<<<<
import Mathlib
import Summits.NavierStokesRegularity.NavierStokesRegularity.Theorems.SubOnsagerCeilingSideBranchOccupationHorizon
import Summits.NavierStokesRegularity.NavierStokesRegularity.Theorems.SubOnsagerCeilingSideBranchCaptureSecondMoment
import HarnessLib

/-!
# Route SubOnsagerCeiling — the TWO-LAW OCCUPATION BOUND ON HORIZONS refutes the aside cruxes
# (operative reduction, def-free; helper file for item stmt-NavierStokesRegularity-25507 `OrthantTailCeiling`; `--supports`)

Sharpening of `…SideBranchOccupationHorizon.lean` (p827133).  There every pocket `z_{j+1}` of `α_SB` is bounded by the
FOURTH-MOMENT capture law alone, `½z_{j+1}² ≤ ½(4e^{ν_{j+1}t}(Λ_j/5)∫₀ᵗx_j⁴)^{2/3}`; on the true trajectory (memo
OCCUPATION-LEAK-leafhand4-g12.md §4: b = 2, t = 3.75) the sum of these bounds over `j < 8` is already `1.50·E₀ > E₀`, so that
hypothesis cannot be met at pump `1/5`.  With the SECOND-MOMENT capture law (`sideBranch_capture_second_moment`, this lineage:
`z_{j+1}² ≤ ((Λ_j/5)∫₀ᵗx_j²)²`, sharp on the low shells) each pocket is below the MINIMUM of the two laws, and the operative
target becomes the

**TWO-LAW OCCUPATION BOUND ON HORIZONS** (hypothesis inline in `sideBranchCeilingEscapeAt_of_twoLawOccupationBoundOnHorizons`):
as in p827133, but with `Σ_{j<K} ½·min{ (4e^{ν_{j+1}t}(Λ_j/5)∫₀ᵗx_j⁴)^{2/3}, ((Λ_j/5)∫₀ᵗx_j²)² } ≤ (1 − q)·E₀`
(numerically `0.67·E₀` at pump `1/5`, `0.23·E₀` at pump `1/20` on the true trajectory — a statement about the CHAIN occupations only).

* **`sideBranchCeilingEscapeAt_of_twoLawOccupationBoundOnHorizons`** — TWO-LAW BOUND (`q`) `⇒ SideBranchCeilingEscapeAt ε₀`;
* `orthantTailCeiling_false_of_twoLawOccupationBoundOnHorizons`, `forwardTailCeiling_false_of_twoLawOccupationBoundOnHorizons`
  — the aside cruxes stmt-25507 / stmt-26608 BY NAME modulo it.

NOT proved here: any bound on the chain occupations `∫x_j²`, `∫x_j⁴` (the open, Kolmogorov-type input «R-A»).
HONEST FRAMING: MODEL lattice ODEs only (Tao 2016 §4 vocabulary; rung TL-M2Break); a reduction between unproved statements;
settles nothing by itself; nothing here is a statement about the Navier–Stokes equations.
[cite: Tao2016AveragedNS, §4 (4.2)–(4.3), (4.5)]; Katz–Pavlović couplings: [cite: BarbatoMorandinRomito2011, §2].
-/

noncomputable section

-- the sub-problem namespace `NavierStokesRegularity.NavierStokesRegularity` is the tree's layout (D-0017)
set_option linter.dupNamespace false

namespace Summit.NavierStokesRegularity.NavierStokesRegularity.Theorems.SubOnsagerCeiling

open Set Filter MeasureTheory intervalIntegral
open scoped Topology
open Literature.Analysis.FluidPDE.TaoCascade
open Summit.NavierStokesRegularity.NavierStokesRegularity.Theses.SubOnsagerCeiling

/-- **TWO-LAW OCCUPATION BOUND ON HORIZONS `→ SideBranchCeilingEscapeAt ε₀`** (hypothesis inline: `q > 0`; for every
`(θ, C)` a chain datum `X₀` (`X₀ 0 ≥ 0`, `X₀ 1 = X₀ 2 = X₀ 3 = 0`, `E₀ > 0`); for every depth `K` and horizon `T > 0` a
threshold `ν₀ > 0`; for all `0 < ν ≤ ν₀`, all `0 < s ≤ T` and every regular `ν`-viscous solution of `α_SB` on `[0,s]` from
`X₀`, non-negative on the shells `≥ 1` and obeying the `(θ, C)` tail ceiling:
`Σ_{j<K} ½·min{(4e^{ν_{j+1}t}(Λ_j/5)∫₀ᵗx_j⁴)^{2/3}, ((Λ_j/5)∫₀ᵗx_j²)²} ≤ (1−q)E₀` for all `t ∈ [0,s]`).
Proof: pocket `0` is empty, pocket `j+1` is below both capture laws. MODEL lattice only; a reduction between unproved
statements. [this file] -/
theorem sideBranchCeilingEscapeAt_of_twoLawOccupationBoundOnHorizons {ε₀ q : ℝ} (hε : 0 < ε₀) (hq : 0 < q)
    (h : ∀ θ : ℝ, 1 / 2 < θ → ∀ C : ℝ, 0 ≤ C →
      ∃ X₀ : Fin 4 → ℝ, 0 ≤ X₀ 0 ∧ X₀ 1 = 0 ∧ X₀ 2 = 0 ∧ X₀ 3 = 0 ∧
      0 < (∑ i : Fin 4, (1 / 2 : ℝ) * X₀ i ^ 2) ∧
      ∀ K : ℕ, ∀ T : ℝ, 0 < T → ∃ ν₀ : ℝ, 0 < ν₀ ∧ ∀ ν : ℝ, 0 < ν → ν ≤ ν₀ →
      ∀ s : ℝ, 0 < s → s ≤ T →
      ∀ X : Fin 4 → ℤ → ℝ → ℝ,
      (∀ (i : Fin 4) (k : ℤ), X i k 0 = if k = 0 then X₀ i else 0) →
      (∀ (i : Fin 4) (k : ℤ), k < 0 → ∀ t : ℝ, X i k t = 0) →
      (∃ M : ℝ, ∀ (t : ℝ) (i : Fin 4) (k : ℤ), (1 + (1 + ε₀) ^ ((10 : ℝ) * k)) * |X i k t| ≤ M) →
      (∀ (i : Fin 4) (k : ℤ), Continuous (X i k)) →
      (∀ (i : Fin 4) (k : ℤ), ∀ t ∈ Set.Icc (0 : ℝ) s, HasDerivWithinAt (X i k)
      (quadTerm ε₀ sideBranchTable X i k t - ν * (1 + ε₀) ^ ((2 : ℝ) * k) * X i k t)
      (Set.Icc (0 : ℝ) s) t) →
      (∀ t ∈ Set.Icc (0 : ℝ) s, ∀ (i : Fin 4) (k : ℤ), 1 ≤ k → 0 ≤ X i k t) →
      (∀ n N : ℕ, n ≤ N → ∀ u ∈ Set.Icc (0 : ℝ) s,
      ∑ k ∈ Finset.Icc n N, ∑ i : Fin 4, (1 / 2 : ℝ) * X i (k : ℤ) u ^ 2 ≤
      C * (∑ i : Fin 4, (1 / 2 : ℝ) * X₀ i ^ 2) * (1 + ε₀) ^ (-(2 * θ * (n : ℝ)))) →
      ∀ t ∈ Set.Icc (0 : ℝ) s,
      (∑ j ∈ Finset.range K, (1 / 2 : ℝ) *
        min ((4 * Real.exp (ν * (1 + ε₀) ^ ((2 : ℝ) * (((j : ℤ) + 1 : ℤ) : ℝ)) * t) *
          ((1 / 5 : ℝ) * (1 + ε₀) ^ ((5 : ℝ) * ((j : ℤ) : ℝ) / 2) *
            ∫ u in (0 : ℝ)..t, X 0 (j : ℤ) u ^ 4)) ^ ((2 : ℝ) / 3))
          (((1 / 5 : ℝ) * (1 + ε₀) ^ ((5 : ℝ) * ((j : ℤ) : ℝ) / 2) *
            ∫ u in (0 : ℝ)..t, X 0 (j : ℤ) u ^ 2) ^ 2)) ≤
      (1 - q) * (∑ i : Fin 4, (1 / 2 : ℝ) * X₀ i ^ 2)) :
    SideBranchCeilingEscapeAt ε₀ := by
  refine sideBranchCeilingEscapeAt_of_parkingBoundOnHorizons hε hq fun θ hθ C hC => ?_
  obtain ⟨X₀, hX0, hX1, hX2, hX3, hE₀, hK⟩ := h θ hθ C hC
  refine ⟨X₀, hX0, hX1.symm.le, hX2.symm.le, hX3, hE₀, fun K T hT => ?_⟩
  obtain ⟨ν₀, hν₀, hocc⟩ := hK K T hT
  refine ⟨ν₀, hν₀, fun ν hν hνle s hs hsT X hinit hlow hbd hcont hder hpos hceil t ht => ?_⟩
  have hocc' := hocc ν hν hνle s hs hsT X hinit hlow hbd hcont hder hpos hceil t ht
  -- pocket `0` is empty, pocket `j+1` is below both capture laws
  have hz0 : X 2 0 t = 0 :=
    sideBranch_pocket_zero_eq_zero hlow hder (by rw [hinit 2 0]; simp [hX2]) ht
  have hstep : ∀ j ∈ Finset.range K, (1 / 2 : ℝ) * X 2 (((j + 1 : ℕ) : ℤ)) t ^ 2 ≤
      (1 / 2 : ℝ) *
        min ((4 * Real.exp (ν * (1 + ε₀) ^ ((2 : ℝ) * (((j : ℤ) + 1 : ℤ) : ℝ)) * t) *
          ((1 / 5 : ℝ) * (1 + ε₀) ^ ((5 : ℝ) * ((j : ℤ) : ℝ) / 2) *
            ∫ u in (0 : ℝ)..t, X 0 (j : ℤ) u ^ 4)) ^ ((2 : ℝ) / 3))
          (((1 / 5 : ℝ) * (1 + ε₀) ^ ((5 : ℝ) * ((j : ℤ) : ℝ) / 2) *
            ∫ u in (0 : ℝ)..t, X 0 (j : ℤ) u ^ 2) ^ 2) := by
    intro j _
    have hs0 : X 1 (j : ℤ) 0 = 0 := by
      rw [hinit 1 (j : ℤ)]; by_cases hj : (j : ℤ) = 0 <;> simp [hj, hX1]
    have hz00 : X 2 ((j : ℤ) + 1) 0 = 0 := by
      rw [hinit 2 ((j : ℤ) + 1)]
      have : ((j : ℤ) + 1) ≠ 0 := by omega
      simp [this]
    have h1 := sideBranch_pocket_sq_le_occupation hε hν.le hcont hder (j : ℤ) hs0 hz00 ht
    have h2 := sideBranch_capture_second_moment hε hν.le hcont hder (j : ℤ) hs0 hz00 ht
    have h2' : X 2 ((j : ℤ) + 1) t ^ 2 ≤
        ((1 / 5 : ℝ) * (1 + ε₀) ^ ((5 : ℝ) * ((j : ℤ) : ℝ) / 2) * ∫ u in (0 : ℝ)..t, X 0 (j : ℤ) u ^ 2) ^ 2 := by
      nlinarith [sq_nonneg (X 1 (j : ℤ) t)]
    have hidx : (((j + 1 : ℕ) : ℤ)) = (j : ℤ) + 1 := by push_cast; ring
    rw [hidx]
    have hmin := le_min h1 h2'
    push_cast at hmin ⊢
    linarith
  rw [Finset.sum_range_succ', Nat.cast_zero, hz0]
  simp only [ne_eq, OfNat.ofNat_ne_zero, not_false_eq_true, zero_pow, mul_zero, add_zero]
  exact (Finset.sum_le_sum hstep).trans hocc'

/-- **`OrthantTailCeiling` (stmt-25507) BY NAME modulo the TWO-LAW occupation bound ON HORIZONS at some `ε₀ ∈ (0,1]`**
(hypothesis inline, shape of `sideBranchCeilingEscapeAt_of_twoLawOccupationBoundOnHorizons`). MODEL lattice only; conditional;
settles nothing by itself. [this file] -/
theorem orthantTailCeiling_false_of_twoLawOccupationBoundOnHorizons
    (h : ∃ ε₀ : ℝ, 0 < ε₀ ∧ ε₀ ≤ 1 ∧ ∃ q : ℝ, 0 < q ∧
      ∀ θ : ℝ, 1 / 2 < θ → ∀ C : ℝ, 0 ≤ C →
      ∃ X₀ : Fin 4 → ℝ, 0 ≤ X₀ 0 ∧ X₀ 1 = 0 ∧ X₀ 2 = 0 ∧ X₀ 3 = 0 ∧
      0 < (∑ i : Fin 4, (1 / 2 : ℝ) * X₀ i ^ 2) ∧
      ∀ K : ℕ, ∀ T : ℝ, 0 < T → ∃ ν₀ : ℝ, 0 < ν₀ ∧ ∀ ν : ℝ, 0 < ν → ν ≤ ν₀ →
      ∀ s : ℝ, 0 < s → s ≤ T →
      ∀ X : Fin 4 → ℤ → ℝ → ℝ,
      (∀ (i : Fin 4) (k : ℤ), X i k 0 = if k = 0 then X₀ i else 0) →
      (∀ (i : Fin 4) (k : ℤ), k < 0 → ∀ t : ℝ, X i k t = 0) →
      (∃ M : ℝ, ∀ (t : ℝ) (i : Fin 4) (k : ℤ), (1 + (1 + ε₀) ^ ((10 : ℝ) * k)) * |X i k t| ≤ M) →
      (∀ (i : Fin 4) (k : ℤ), Continuous (X i k)) →
      (∀ (i : Fin 4) (k : ℤ), ∀ t ∈ Set.Icc (0 : ℝ) s, HasDerivWithinAt (X i k)
      (quadTerm ε₀ sideBranchTable X i k t - ν * (1 + ε₀) ^ ((2 : ℝ) * k) * X i k t)
      (Set.Icc (0 : ℝ) s) t) →
      (∀ t ∈ Set.Icc (0 : ℝ) s, ∀ (i : Fin 4) (k : ℤ), 1 ≤ k → 0 ≤ X i k t) →
      (∀ n N : ℕ, n ≤ N → ∀ u ∈ Set.Icc (0 : ℝ) s,
      ∑ k ∈ Finset.Icc n N, ∑ i : Fin 4, (1 / 2 : ℝ) * X i (k : ℤ) u ^ 2 ≤
      C * (∑ i : Fin 4, (1 / 2 : ℝ) * X₀ i ^ 2) * (1 + ε₀) ^ (-(2 * θ * (n : ℝ)))) →
      ∀ t ∈ Set.Icc (0 : ℝ) s,
      (∑ j ∈ Finset.range K, (1 / 2 : ℝ) *
        min ((4 * Real.exp (ν * (1 + ε₀) ^ ((2 : ℝ) * (((j : ℤ) + 1 : ℤ) : ℝ)) * t) *
          ((1 / 5 : ℝ) * (1 + ε₀) ^ ((5 : ℝ) * ((j : ℤ) : ℝ) / 2) *
            ∫ u in (0 : ℝ)..t, X 0 (j : ℤ) u ^ 4)) ^ ((2 : ℝ) / 3))
          (((1 / 5 : ℝ) * (1 + ε₀) ^ ((5 : ℝ) * ((j : ℤ) : ℝ) / 2) *
            ∫ u in (0 : ℝ)..t, X 0 (j : ℤ) u ^ 2) ^ 2)) ≤
      (1 - q) * (∑ i : Fin 4, (1 / 2 : ℝ) * X₀ i ^ 2)) :
    ¬ OrthantTailCeiling := by
  obtain ⟨ε₀, hε, hε1, q, hq, hocc⟩ := h
  exact orthantTailCeiling_false_of_sideBranchCeilingEscape
    ⟨ε₀, hε, hε1, sideBranchCeilingEscapeAt_of_twoLawOccupationBoundOnHorizons hε hq hocc⟩

/-- **`ForwardTailCeiling` (stmt-26608) BY NAME modulo the TWO-LAW occupation bound ON HORIZONS at some `ε₀ ∈ (0,1]`**
(twin reduction of record). MODEL lattice only; conditional; settles nothing by itself. [this file] -/
theorem forwardTailCeiling_false_of_twoLawOccupationBoundOnHorizons
    (h : ∃ ε₀ : ℝ, 0 < ε₀ ∧ ε₀ ≤ 1 ∧ ∃ q : ℝ, 0 < q ∧
      ∀ θ : ℝ, 1 / 2 < θ → ∀ C : ℝ, 0 ≤ C →
      ∃ X₀ : Fin 4 → ℝ, 0 ≤ X₀ 0 ∧ X₀ 1 = 0 ∧ X₀ 2 = 0 ∧ X₀ 3 = 0 ∧
      0 < (∑ i : Fin 4, (1 / 2 : ℝ) * X₀ i ^ 2) ∧
      ∀ K : ℕ, ∀ T : ℝ, 0 < T → ∃ ν₀ : ℝ, 0 < ν₀ ∧ ∀ ν : ℝ, 0 < ν → ν ≤ ν₀ →
      ∀ s : ℝ, 0 < s → s ≤ T →
      ∀ X : Fin 4 → ℤ → ℝ → ℝ,
      (∀ (i : Fin 4) (k : ℤ), X i k 0 = if k = 0 then X₀ i else 0) →
      (∀ (i : Fin 4) (k : ℤ), k < 0 → ∀ t : ℝ, X i k t = 0) →
      (∃ M : ℝ, ∀ (t : ℝ) (i : Fin 4) (k : ℤ), (1 + (1 + ε₀) ^ ((10 : ℝ) * k)) * |X i k t| ≤ M) →
      (∀ (i : Fin 4) (k : ℤ), Continuous (X i k)) →
      (∀ (i : Fin 4) (k : ℤ), ∀ t ∈ Set.Icc (0 : ℝ) s, HasDerivWithinAt (X i k)
      (quadTerm ε₀ sideBranchTable X i k t - ν * (1 + ε₀) ^ ((2 : ℝ) * k) * X i k t)
      (Set.Icc (0 : ℝ) s) t) →
      (∀ t ∈ Set.Icc (0 : ℝ) s, ∀ (i : Fin 4) (k : ℤ), 1 ≤ k → 0 ≤ X i k t) →
      (∀ n N : ℕ, n ≤ N → ∀ u ∈ Set.Icc (0 : ℝ) s,
      ∑ k ∈ Finset.Icc n N, ∑ i : Fin 4, (1 / 2 : ℝ) * X i (k : ℤ) u ^ 2 ≤
      C * (∑ i : Fin 4, (1 / 2 : ℝ) * X₀ i ^ 2) * (1 + ε₀) ^ (-(2 * θ * (n : ℝ)))) →
      ∀ t ∈ Set.Icc (0 : ℝ) s,
      (∑ j ∈ Finset.range K, (1 / 2 : ℝ) *
        min ((4 * Real.exp (ν * (1 + ε₀) ^ ((2 : ℝ) * (((j : ℤ) + 1 : ℤ) : ℝ)) * t) *
          ((1 / 5 : ℝ) * (1 + ε₀) ^ ((5 : ℝ) * ((j : ℤ) : ℝ) / 2) *
            ∫ u in (0 : ℝ)..t, X 0 (j : ℤ) u ^ 4)) ^ ((2 : ℝ) / 3))
          (((1 / 5 : ℝ) * (1 + ε₀) ^ ((5 : ℝ) * ((j : ℤ) : ℝ) / 2) *
            ∫ u in (0 : ℝ)..t, X 0 (j : ℤ) u ^ 2) ^ 2)) ≤
      (1 - q) * (∑ i : Fin 4, (1 / 2 : ℝ) * X₀ i ^ 2)) :
    ¬ ForwardTailCeiling := by
  obtain ⟨ε₀, hε, hε1, q, hq, hocc⟩ := h
  exact forwardTailCeiling_false_of_sideBranchCeilingEscape
    ⟨ε₀, hε, hε1, sideBranchCeilingEscapeAt_of_twoLawOccupationBoundOnHorizons hε hq hocc⟩

end Summit.NavierStokesRegularity.NavierStokesRegularity.Theorems.SubOnsagerCeiling

end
>>>>
Task description -
Within the data above, count the lines that contain the string "some"; the reply is the number alone.

Solution for this problem -
2